The Legislature has earned its national reputation for ineptitude

The (Salem) Statesman Journal

Cue the orchestra, please. Give us a moving rendition of Haydn's Farewell Symphony.

Maybe the Oregon Legislature will take the hint: Wrap up the work. Turn off the lights. Say farewell to the Capitol and head home.

Frankly, these legislators need more than a nudge. They need a reality check: No matter how long they stay in session, the decisions won't get easier.

Lawmakers talked right through the start of summer harvests. They passed the Fourth of July. They threatened to cooperate less. They threw schools and colleges into a new academic year with no realistic idea of how many teachers must be hired or laid off.

— And they descended to the level of Congress. They couldn't agree on what to spend or where to find the money. So they passed a temporary budget extension.

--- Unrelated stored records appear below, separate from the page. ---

import Mathlib
import Literature.NumberTheory.Automorphic.InvariantLaplacian
import Literature.NumberTheory.Automorphic.InvariantIntegralOperators
import Literature.NumberTheory.Automorphic.InvariantOperatorRegularity
import Literature.NumberTheory.Automorphic.CuspidalSubspace

/-!
# Green's identity on `ℍ` against weights and the invariant Dirichlet form
(Iwaniec, *Spectral Methods of Automorphic Forms*, GSM 53, §4.1: (4.1)–(4.3), Lemma 4.1 and the
remark after it; §1.6 (1.19); proof of Theorem 11.4, §11.3; PDF pp. 16, 47–48, 121–122)

Layer 23a of the `provefact` decomposition of `Literature.NumberTheory.Automorphic.sl2BallCount_asymp`
(`HyperbolicLatticeCount.lean`): the calculus behind **Lemma 4.1** ("`⟨-Δf, g⟩ = ∫_F ∇f ∇̄g dx dy`
… so `-Δ` is non-negative", with the observation "the quantity `y² ∇f ∇̄g` is `G`-invariant") and
behind Roelcke's proof of **Theorem 11.4** (`λ₁ ≥ 3π²/2` for `SL₂(ℤ)`, the input of Corollary 11.5:
real spectral parameters, required by `ModularSpectralDatum`). Iwaniec integrates by parts over a
fundamental polygon `F`, the boundary terms cancelling along equivalent sides; to avoid Stokes'
formula on curvilinear polygons we integrate by parts on `ℍ` and on the strip against *weights*
(compactly supported, resp. depending on `Im z` only) — no boundary terms arise at all. The passage
to `F` (unfolding against automorphic partitions of unity) is the next layer. Everything here is
proved; nothing is vendored.

1. **The gradient pairing** `∇f·∇ḡ = f_x ḡ_x + f_y ḡ_y` (`gradPair`) and the energy density
   `|∇f|²` (`gradNormSq`) of functions on `ℍ` (real Fréchet derivatives of the `ℂ`-extension
   `f ∘ ofComplex`, `hypFDeriv`), and their **conformal invariance** under `GL₂⁺(ℝ)`:
   `(Im z)² ∇(f₁∘g)·∇(f₂∘g)‾(z) = (Im gz)² (∇f₁·∇f̄₂)(gz)` (`gradPair_comp_smul`,
   `gradNormSq_comp_smul`; chain rule with the holomorphic extension of the action,
   `UpperHalfPlane.deriv_smul`, and the frame-independence of `Σ_e A(e) C̄(e)`, `pair_conformal`).
   In particular `|y∇u|²` of an automorphic `u` is an automorphic function.
2. **Integration by parts on the open half-plane** (as a subset of `ℂ`): the integral of a partial
   derivative of a compactly supported `C¹` function vanishes (`integral_fderiv_eq_zero`: Fubini and
   the fundamental theorem of calculus on lines), whence `∫ (∂ₑ∂ₑF) G = -∫ ∂ₑF ∂ₑG` for
   `F ∈ C²(U)`, `G ∈ C¹(U)` compactly supported in the open set `U` (`integral_fderiv_fderiv_mul_eq_neg`).
3. **Green's first identity on `ℍ` against a compactly supported weight** (`green_weight`): for
   `u ∈ C²(ℍ)` and a real `C¹` weight `θ` of compact support,
   `∫_ℍ (-Δu) ū θ dμ = ∫_ℍ |y∇u|² θ dμ + ∫_ℍ y² ū (∇u·∇θ) dμ` (`Δ = y²(∂ₓ² + ∂ᵧ²)`,
   `dμ = y⁻² dx dy`; the weight is extended by zero to `ℂ`, `extendZero`).
4. **Periodisation.** The bump `χ(x) = ST(x+1) - ST(x)` (`unitBump`, `ST` = `Real.smoothTransition`)
   is smooth, supported in `[-1, 1]`, and its integer translates sum to `1` (telescoping:
   `χ(x-1) + χ(x) = 1` on `[0, 1]`), with `χ'(x-1) + χ'(x) = 0`; hence `∫_ℝ p χ = ∫_0^1 p` and
   `∫_ℝ p χ' = 0` for continuous `1`-periodic `p` (`integral_mul_unitBump`, `integral_mul_deriv_unitBump`).
5. **Green's identity on the strip for `1`-periodic functions** (`strip_green`): for `u ∈ C²(ℍ)`
   with `u(z + 1) = u(z)` and `η ∈ C¹_c((0, ∞))`,
   `∫_0^∞ η(y) y⁻² ∫_0^1 (-Δu) ū dx dy = ∫_0^∞ η(y) ∫_0^1 |∇u|² dx dy + ∫_0^∞ η'(y) ∫_0^1 ū u_y dx dy`
   — Green's formula on `[0, 1] × supp η`, the vertical sides cancelling by periodicity; this is the
   computation in the proof of Theorem 11.4 on `{0 ≤ x ≤ B, y > √3/2}`. Proof: 3 with the weight
   `θ(z) = η(Im z) χ(Re z)` (`stripWeight`), Fubini on `ℍ` (`InvariantIntegralOperators.lean`) and 4.

What is *not* here: the Dirichlet identity `λ‖u‖² = ∫_F |y∇u|² dμ` over a fundamental domain
(Lemma 4.1 proper) and Roelcke's bound — the next layer, by unfolding `green_weight`/`strip_green`
against automorphic partitions of unity — and Wirtinger's inequality on the period.

Mathlib: `fderiv_comp`, `fderiv_clm_apply`, `fderiv_fun_mul`, `ContinuousLinearEquiv.comp_fderiv`,
`InnerProductSpace.laplacian_eq_iteratedFDeriv_complexPlane`, `iteratedFDeriv_two_apply`,
`MeasureTheory.integral_of_hasDerivAt_of_tendsto`, `integral_prod(_symm)` with
`Complex.volume_preserving_equiv_real_prod`, `HasCompactSupport.fderiv_apply`,
`notMem_tsupport_iff_eventuallyEq`, `Real.smoothTransition`, `IsLocalMin.deriv_eq_zero`,
`intervalIntegral.integral_comp_sub_right`, `UpperHalfPlane.analyticAt_smul`/`deriv_smul`/
`im_smul_eq_div_normSq`, `dist_le_dist_coe_div_sqrt`. Literature: `hypLaplacian`, `IsC2`
(`HyperbolicLaplaceSpectrum.lean`); `ConformalLaplacian.fderiv_real_of_holomorphic`,
`comp_smul_extend_eq`, `hypLaplacian_comp_smul` (`InvariantLaplacian.lean`);
`integral_upperHalfPlane_eq_integral_complex`, `setIntegral_upperHalf_eq_iterated`,
`integrable_upperHalfPlane_iff_integrableOn_complex` (`InvariantIntegralOperators.lean`);
`continuous_hypLaplacian` (`InvariantOperatorRegularity.lean`); `translSL`, `toGL_translSL_smul`
(`CuspidalSubspace.lean`). Neither Mathlib nor Literature had Green's identities on `ℍ` or the
conformal invariance of the Dirichlet integrand (`lean search 'green.*UpperHalfPlane|Dirichlet form|gradPair|Wirtinger'`;
`InvariantOperatorEigenfunctions.lean` has Green's identity on annuli in geodesic polar
coordinates, a different special case).

## References
* [Iwaniec2002] H. Iwaniec, *Spectral Methods of Automorphic Forms*, 2nd ed., GSM 53, AMS 2002,
  §4.1 (4.1)–(4.3) & Lemma 4.1, PDF pp. 47–48; §1.6 (1.19), PDF p. 16; §11.3, proof of Thm 11.4,
  PDF pp. 121–122; (1.8), PDF p. 10.
-/

noncomputable section

open MeasureTheory Set Filter Real UpperHalfPlane
open scoped Topology MatrixGroups ComplexConjugate NNReal ENNReal

namespace Literature.NumberTheory.Automorphic

/-! ## 1. The gradient pairing and the energy density; conformal invariance -/

section Gradient

/-- The real Fréchet derivative of (the `ℂ`-extension of) `f : ℍ → ℂ` at `z`. [folklore] -/
def hypFDeriv (f : ℍ → ℂ) (z : ℍ) : ℂ →L[ℝ] ℂ := fderiv ℝ (f ∘ ofComplex : ℂ → ℂ) (z : ℂ)

/-- The Euclidean gradient pairing `∇f · ∇ḡ = f_x ḡ_x + f_y ḡ_y` of `f, g : ℍ → ℂ` at `z`
(the integrand `∇f ∇̄g` of Lemma 4.1). [cite: Iwaniec2002, Lemma 4.1 & (4.1), PDF pp. 47–48] -/
def gradPair (f g : ℍ → ℂ) (z : ℍ) : ℂ :=
  hypFDeriv f z 1 * conj (hypFDeriv g z 1) + hypFDeriv f z Complex.I * conj (hypFDeriv g z Complex.I)

/-- The Euclidean energy density `|∇f|² = |f_x|² + |f_y|²` of `f : ℍ → ℂ` at `z`; the hyperbolic
(invariant) density of (4.3)/(11.17) is `|y ∇f|² = (Im z)² |∇f|²`. [cite: Iwaniec2002, (4.3), PDF p. 48] -/
def gradNormSq (f : ℍ → ℂ) (z : ℍ) : ℝ := ‖hypFDeriv f z 1‖ ^ 2 + ‖hypFDeriv f z Complex.I‖ ^ 2

/-- `|∇f|² ≥ 0`. [folklore] -/
theorem gradNormSq_nonneg (f : ℍ → ℂ) (z : ℍ) : 0 ≤ gradNormSq f z := by
  unfold gradNormSq; positivity

/-- `|∇f|² = ∇f · ∇f̄`. [folklore] -/
theorem gradPair_self (f : ℍ → ℂ) (z : ℍ) : gradPair f f z = (gradNormSq f z : ℂ) := by
  unfold gradPair gradNormSq
  rw [Complex.mul_conj, Complex.mul_conj, Complex.normSq_eq_norm_sq, Complex.normSq_eq_norm_sq]
  push_cast
  ring

/-- `|f_x|² ≤ |∇f|²`. [folklore] -/
theorem norm_sq_hypFDeriv_one_le (f : ℍ → ℂ) (z : ℍ) : ‖hypFDeriv f z 1‖ ^ 2 ≤ gradNormSq f z := by
  unfold gradNormSq; nlinarith [sq_nonneg ‖hypFDeriv f z Complex.I‖]

/-- The algebraic identity behind conformal invariance of the gradient pairing, in coordinates.
[folklore] -/
theorem pair_conformal_aux (A C : ℂ →L[ℝ] ℂ) (a b : ℝ) :
    A ((a : ℂ) * 1 + (b : ℂ) * Complex.I) * conj (C ((a : ℂ) * 1 + (b : ℂ) * Complex.I)) +
      A ((-b : ℝ) * (1 : ℂ) + (a : ℂ) * Complex.I) * conj (C ((-b : ℝ) * (1 : ℂ) + (a : ℂ) * Complex.I)) =
      ((a ^ 2 + b ^ 2 : ℝ) : ℂ) * (A 1 * conj (C 1) + A Complex.I * conj (C Complex.I)) := by
  have hlin : ∀ (T : ℂ →L[ℝ] ℂ) (a b : ℝ),
      T ((a : ℂ) * 1 + (b : ℂ) * Complex.I) = (a : ℂ) * T 1 + (b : ℂ) * T Complex.I := by
    intro T a b
    rw [map_add, show (a : ℂ) * (1 : ℂ) = a • (1 : ℂ) from (Complex.real_smul).symm,
      show (b : ℂ) * Complex.I = b • Complex.I from (Complex.real_smul).symm, T.map_smul, T.map_smul,
      Complex.real_smul, Complex.real_smul]
  rw [hlin A, hlin A, hlin C, hlin C]
  simp only [map_add, map_mul, Complex.conj_ofReal]
  push_cast
  ring

/-- The algebraic identity behind conformal invariance of the gradient pairing: for `ℝ`-linear
`A, C : ℂ → ℂ` and `c ∈ ℂ`,
`A(c) C̄(c) + A(ci) C̄(ci) = |c|² (A(1) C̄(1) + A(i) C̄(i))`. [folklore] -/
theorem pair_conformal (A C : ℂ →L[ℝ] ℂ) (c : ℂ) :
    A c * conj (C c) + A (c * Complex.I) * conj (C (c * Complex.I)) =
      (‖c‖ ^ 2 : ℂ) * (A 1 * conj (C 1) + A Complex.I * conj (C Complex.I)) := by
  obtain ⟨a, b⟩ := c
  have e1 : (⟨a, b⟩ : ℂ) = (a : ℂ) * 1 + (b : ℂ) * Complex.I := by
    apply Complex.ext <;> simp
  have e2 : (⟨a, b⟩ : ℂ) * Complex.I = ((-b : ℝ) : ℂ) * (1 : ℂ) + (a : ℂ) * Complex.I := by
    apply Complex.ext <;> simp
  have e3 : (‖(⟨a, b⟩ : ℂ)‖ ^ 2 : ℂ) = ((a ^ 2 + b ^ 2 : ℝ) : ℂ) := by
    rw [← Complex.ofReal_pow, Complex.sq_norm, Complex.normSq_mk]; push_cast; ring
  rw [e2, e3, e1]
  exact pair_conformal_aux A C a b

variable {g : GL (Fin 2) ℝ}

/-- The derivative of the pull-back: `D(f ∘ g)(z) e = Df(gz)(e · φ_g'(z))` for `det g > 0` and `f`
differentiable at `g z` (`φ_g` Mathlib's `ℂ`-extension of the action). [folklore] -/
theorem hypFDeriv_comp_smul (hg : 0 < g.det.val) (f : ℍ → ℂ) (z : ℍ)
    (hf : DifferentiableAt ℝ (f ∘ ofComplex : ℂ → ℂ) ((g • z : ℍ) : ℂ)) (e : ℂ) :
    hypFDeriv (fun w => f (g • w)) z e =
      hypFDeriv f (g • z) (e * deriv (fun w : ℂ => ((g • ofComplex w : ℍ) : ℂ)) (z : ℂ)) := by
  have hg' : 0 < g.val.det := hg
  set φ : ℂ → ℂ := fun w => ((g • ofComplex w : ℍ) : ℂ) with hφdef
  have hφz : φ (z : ℂ) = ((g • z : ℍ) : ℂ) := by simp [hφdef, ofComplex_apply]
  have hφd : DifferentiableAt ℂ φ (z : ℂ) := (analyticAt_smul hg' z).differentiableAt
  unfold hypFDeriv
  rw [comp_smul_extend_eq]
  rw [← hφz] at hf
  rw [fderiv_comp _ hf (hφd.restrictScalars ℝ), ContinuousLinearMap.comp_apply,
    ConformalLaplacian.fderiv_real_of_holomorphic hφd, hφz]

/-- **Conformal invariance of the gradient pairing**: for `det g > 0` and `f₁, f₂` differentiable
at `g z`, `(Im z)² ∇(f₁∘g)·∇(f₂∘g)‾ (z) = (Im gz)² (∇f₁·∇f̄₂)(g z)` — "the quantity
`y² ∇f ∇̄g` is `G`-invariant" (Iwaniec, after Lemma 4.1). [cite: Iwaniec2002, §4.1 (after Lemma 4.1), PDF p. 48] -/
theorem gradPair_comp_smul (hg : 0 < g.det.val) (f₁ f₂ : ℍ → ℂ) (z : ℍ)
    (hf₁ : DifferentiableAt ℝ (f₁ ∘ ofComplex : ℂ → ℂ) ((g • z : ℍ) : ℂ))
    (hf₂ : DifferentiableAt ℝ (f₂ ∘ ofComplex : ℂ → ℂ) ((g • z : ℍ) : ℂ)) :
    ((z.im : ℝ) : ℂ) ^ 2 * gradPair (fun w => f₁ (g • w)) (fun w => f₂ (g • w)) z =
      (((g • z).im : ℝ) : ℂ) ^ 2 * gradPair f₁ f₂ (g • z) := by
  have hg' : 0 < g.val.det := hg
  set c : ℂ := deriv (fun w : ℂ => ((g • ofComplex w : ℍ) : ℂ)) (z : ℂ) with hcdef
  have hc : c = (g.val.det : ℂ) / denom g z ^ 2 := by rw [hcdef, deriv_smul hg' z]
  unfold gradPair
  simp only [hypFDeriv_comp_smul hg f₁ z hf₁, hypFDeriv_comp_smul hg f₂ z hf₂, ← hcdef, one_mul]
  rw [show Complex.I * c = c * Complex.I by ring, pair_conformal]
  -- the conformal factor: `(Im z)² |c|² = (Im gz)²`
  have hd : denom g z ≠ 0 := denom_ne_zero g z
  have hn : Complex.normSq (denom g z) ≠ 0 := by rwa [Ne, Complex.normSq_eq_zero]
  have him : (g • z).im = g.det.val * z.im / Complex.normSq (denom g z) := by
    rw [UpperHalfPlane.im_smul_eq_div_normSq, abs_of_pos hg]
  have hcn : ‖c‖ ^ 2 = g.det.val ^ 2 / Complex.normSq (denom g z) ^ 2 := by
    rw [hc, norm_div, norm_pow, Complex.norm_real, Real.norm_of_nonneg hg'.le, div_pow,
      ← Complex.normSq_eq_norm_sq]
    rw [show (g.val.det : ℝ) = g.det.val from rfl]
  rw [← mul_assoc]
  congr 1
  rw [← Complex.ofReal_pow, ← Complex.ofReal_pow, ← Complex.ofReal_mul, ← Complex.ofReal_pow, him, hcn]
  congr 1
  field_simp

Democratic Gov. Ted Kulongoski, Democratic Senate President Peter Courtney and Republican House Speaker Karen Minnis talked budget for seven hours during the holiday weekend, and met again Tuesday. Good for them. But the proof is in the results.

Behind-the-scenes negotiations don't do much to build public confidence in open government. But neither does a Legislature that has been in session for six months, with no end in sight.

Disregarding history, this week the Republican-run House established its own budget committee ' a step toward severing the traditional House-Senate joint budget panel. Ten years ago, legislators abandoned the joint budget committee. The result was the longest legislative session in Oregon history.

This year's Legislature could break that mark, with long-lasting repercussions.

State after state ' Nevada is the latest ' now points to Oregon as the example of what not to do. They recoil at the Oregon Legislature's ineptitude in going through five special sessions last year, then playing more budget games this year. They know the story of how Hillsboro hacked 17 days off its school year to make ends meet.

Oregon used to have a progressive, although quirky, image around the country. Oregonians were folks who cared about jobs but championed their environment, too. They led the nation in preserving public beaches, they created the Bottle Bill ' and they refused to pump their own gas.

Those treasured perceptions of Oregon don't matter anymore. We've become the poster child for the state that can't get it done. We are turned into a comic-strip joke, a state that has found a way to sacrifice both its schoolkids and its seniors.

Against this background, it is past time for the Legislature to act ' as Oregonians, not partisans.

It is time to reclaim the Oregon we love.